Date: 03/24/2003 at 22:09:19
From: Trevor
Subject: Measure Theory

I'm trying to understand what a "measure" is. I have definitions, but 
no explanations to help me.

What is confusing is all the emphasis on the domain being a sigma 
algebra. We work this all up, add three conditions and "Measure."  
WHAT? what can I measure?

A measure is defined (in my own words) as an extended non-negative-
valued function whose domain is a sigma-field (or sigma-algebra) of 
subsets of some set that satisfies countable subadditivity, countable 
additivity, and the empty set is equal to zero.

Why do I want the term "measure" to be equal to that definition? What 
am I trying to do here?


Date: 03/25/2003 at 00:32:00
From: Doctor Tom
Subject: Re: Measure Theory

Hi Trevor,

Let me try to give you an idea of why this definition of measure is 
"good" in a special situation. Let's look at the problem of trying to 
assign probabilities to a situation, and let's consider the situation 
where the outcome of the experiment is a real number.

We'd like the total probability (total measure) to be 1.

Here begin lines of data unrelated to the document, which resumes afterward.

import Summits.Ventures.LatticeQCDFlow.Exactness.AcceptanceFromMeanEnergyViolationTwoState
import Summits.Ventures.LatticeQCDFlow.Exactness.AcceptanceFromMeanEnergyViolationPinsker
import Summits.RiemannHypothesis.RiemannHypothesis.Theorems.WeilCombCombShapePositivityLogConcaveCellRules
import HarnessLib

/-!
HONEST FRAMING: exact (Metropolis-corrected) sampling algorithms for lattice gauge theory; figures
of merit are autocorrelation/cost numbers at stated couplings and volumes; no continuum-physics
claim.

# AcceptanceFromMeanEnergyViolationTwoStateComparison — THE PENCIL CONTAINS PINSKER'S FLOOR (MEMBER `a = √(2m)`,
# VIA `2(cosh a − 1) ≤ a·sinh a`), AND ROW 2'S PINSKER / BRETAGNOLLE–HUBER FLOORS EVALUATED AT THE TWO-STATE
# EXTREMISER: `1 − √(a tanh(a/2)/2) ≤ 2/(1+e^{a})` AND `1 − √(1 − e^{−a tanh(a/2)}) ≤ 2/(1+e^{a})` FOR EVERY `a > 0`
# (row 22 `su3-ptbc`, GEN-10, ours)

Venture `LatticeQCDFlow` (cell pub-lqcd), topic `Exactness`; FANOUT row 22 (`su3-ptbc`).  NEW WORK of the cell
assembled from this seat's `AcceptanceFromMeanEnergyViolationTwoState` (the two-state flip: `Z = 1 + e^{−a}`,
`∫ ΔH e^{−H} = a(1 − e^{−a})`, `A = 2e^{−a}`) and row 2's `AcceptanceFromMeanEnergyViolation` (Bretagnolle–Huber:
`(1 − √(1 − e^{−⟨ΔH⟩}))·Z ≤ A`) / `AcceptanceFromMeanEnergyViolationPinsker` (`(1 − √(⟨ΔH⟩/2))·Z ≤ A`), and the
tree's hyperbolic inequality `0 ≤ 2 − 2cosh y + y sinh y` (`WeilCombBohrFejer.two_sub_two_mul_cosh_add_mul_sinh_nonneg`,
RH summit, reused not restated).  Nothing is cited as a fact; no numerics.

THE POINT.  (1) The pencil `1 − A/Z ≤ (cosh a − 1 + m)/(a + sinh a)` of `AcceptanceFromMeanEnergyViolationSharp`
reproduces Pinsker's floor at its member `a = √(2m)`: `(cosh a − 1 + a²/2)/(a + sinh a) ≤ a/2`, which is the
hyperbolic inequality `2(cosh a − 1) ≤ a sinh a` (`⇔ tanh(a/2) ≤ a/2`; in the tree as
`WeilCombBohrFejer.two_sub_two_mul_cosh_add_mul_sinh_nonneg`).  So the pencil's envelope is at least as good as
Pinsker at every `m`, with no appeal to row 13's density Pinsker.  (2) Conversely, row 2's two floors hold for
the two-state flip, whose numbers are known in closed form; instantiating them there turns two measure-theoretic
theorems of the tree into two transcendental inequalities, `1 − √(a tanh(a/2)/2) ≤ 2/(1 + e^{a})` and
`1 − √(1 − e^{−a tanh(a/2)}) ≤ 2/(1 + e^{a})` (`a > 0`), i.e. row 2's floors lie BELOW the extremal rate everywhere —
a consistency check of the whole packet (floor ≤ attained value), typed rather than plotted.

## What is proved

* §1 **`coshPencil_sqrt_le_pinsker`** (`m > 0`, `a = √(2m)`: `(cosh a − 1 + m)/(a + sinh a) ≤ √(m/2)`).
* §2 **`pinskerFloor_le_twoState_rate`** and **`bhFloor_le_twoState_rate`** (`a > 0`), with
  `m₂(a) = a(1 − e^{−a})/(1 + e^{−a})`:  `1 − √(m₂(a)/2) ≤ 2e^{−a}/(1 + e^{−a})` and
  `1 − √(1 − e^{−m₂(a)}) ≤ 2e^{−a}/(1 + e^{−a})`.

Literature grade (cell rule): elementary inequalities; NEW TYPING.  NOT CLAIMED: anything about a run.
-/

namespace Summit.Ventures.LatticeQCDFlow.Exactness

open Real MeasureTheory Set
open Summit.RiemannHypothesis.RiemannHypothesis.Theorems.WeilCombBohrFejer
  (two_sub_two_mul_cosh_add_mul_sinh_nonneg)

/-! ## §1 The Pinsker member of the pencil -/

section PinskerMember

/-- **THE PENCIL CONTAINS PINSKER'S FLOOR**: for `m > 0` and `a = √(2m)`,
`(cosh a − 1 + m)/(a + sinh a) ≤ √(m/2)` — so `involutive_acceptance_ge_cosh` at `a = √(2m)` is at least as strong
as `involutive_acceptance_ge_pinsker`. [ours] -/
theorem coshPencil_sqrt_le_pinsker {m : ℝ} (hm : 0 < m) :
    (Real.cosh (Real.sqrt (2 * m)) - 1 + m) / (Real.sqrt (2 * m) + Real.sinh (Real.sqrt (2 * m)))
      ≤ Real.sqrt (m / 2) := by
  set a := Real.sqrt (2 * m) with ha_def
  have ha : 0 < a := Real.sqrt_pos.mpr (by linarith)
  have hsq : a ^ 2 = 2 * m := by rw [ha_def, Real.sq_sqrt (by linarith)]
  have hm_eq : m = a ^ 2 / 2 := by linarith
  have hsqrt : Real.sqrt (m / 2) = a / 2 := by
    rw [show m / 2 = (a / 2) ^ 2 by rw [hm_eq]; ring, Real.sqrt_sq (by linarith)]
  have hc : 0 < a + Real.sinh a := add_pos ha (Real.sinh_pos_iff.mpr ha)
  rw [hsqrt, div_le_iff₀ hc, hm_eq]
  nlinarith [two_sub_two_mul_cosh_add_mul_sinh_nonneg ha.le]

end PinskerMember

/-! ## §2 Row 2's floors at the two-state extremiser -/

section AtTwoState

/-- **PINSKER'S FLOOR AT THE TWO-STATE FLIP**: for `a > 0`, with `m₂ = a(1 − e^{−a})/(1 + e^{−a})` (`= a tanh(a/2)`,
the flip's mean violation) — `1 − √(m₂/2) ≤ 2e^{−a}/(1 + e^{−a})` (its acceptance `= 1 − tanh(a/2)`). [ours] -/
theorem pinskerFloor_le_twoState_rate {a : ℝ} (ha : 0 < a) :
    1 - Real.sqrt (a * (1 - Real.exp (-a)) / (1 + Real.exp (-a)) / 2)
      ≤ 2 * Real.exp (-a) / (1 + Real.exp (-a)) := by
  have hv : 0 < Real.exp (-a) := Real.exp_pos _
  have hZpos : 0 < 1 + Real.exp (-a) := by linarith
  have h := involutive_acceptance_ge_pinsker (μ := Measure.dirac false + Measure.dirac true)
    (H := fun b : Bool => if b then a else 0) (Ψ := not) (measurable_of_countable _) (measurable_of_countable _)
    bool_not_involutive measurePreserving_not_twoPoint Integrable.of_finite Integrable.of_finite
    (by rw [twoState_partition]; exact hZpos)
  rw [twoState_partition, twoState_meanViolation, twoState_acceptance ha.le] at h
  rw [le_div_iff₀ hZpos]
  exact h

/-- **THE BRETAGNOLLE–HUBER FLOOR AT THE TWO-STATE FLIP**: for `a > 0`,
`1 − √(1 − e^{−m₂}) ≤ 2e^{−a}/(1 + e^{−a})`, `m₂ = a(1 − e^{−a})/(1 + e^{−a})`. [ours] -/
theorem bhFloor_le_twoState_rate {a : ℝ} (ha : 0 < a) :
    1 - Real.sqrt (1 - Real.exp (-(a * (1 - Real.exp (-a)) / (1 + Real.exp (-a)))))
      ≤ 2 * Real.exp (-a) / (1 + Real.exp (-a)) := by
  have hv : 0 < Real.exp (-a) := Real.exp_pos _
  have hZpos : 0 < 1 + Real.exp (-a) := by linarith
  have h := involutive_acceptance_ge (μ := Measure.dirac false + Measure.dirac true)
    (H := fun b : Bool => if b then a else 0) (Ψ := not) (measurable_of_countable _) (measurable_of_countable _)
    bool_not_involutive measurePreserving_not_twoPoint Integrable.of_finite Integrable.of_finite
    (by rw [twoState_partition]; exact hZpos)
  rw [twoState_partition, twoState_meanViolation, twoState_acceptance ha.le] at h
  rw [le_div_iff₀ hZpos]
  exact h

end AtTwoState

end Summit.Ventures.LatticeQCDFlow.Exactness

If we roll a die, there are precisely 6 outcomes; it can be 1, 2, 3, 
4, 5 or 6.  It cannot be 1.3, or 2.7, or 7 or -12.4. So for each point 
on the line, we assign probability of 1/6 (assuming it's a fair die) 
and assign 0 to every other event.

I can ask, "What's the probability of the result being between 1.3 and 
4.7?"  Obviously, it's 1/2 - it could be 2 or 3 or 4 only. But even 
though the die can only give integral results, weird questions like 
the one above DO have an answer.

Now suppose the experiment is different - a dart is thrown into the 
inteval between 0 and 1 and it is equally likely to hit any point in 
that region.  Clearly the probability of hitting any particular point 
is zero (since there is an infinite number of them) but there is some 
probability that can be assigned to intervals or combinations of 
intervals, or in fact to sigma-algebras of intervals that will be 
totally reasonable. In fact, if you know that for any interval [a, b] 
where 0 < a < b < 1 the probability of the dart landing there is b-a.  
And from this, you can assign in a reasonable way measures to any set 
in the sigma-algebra generated by intervals.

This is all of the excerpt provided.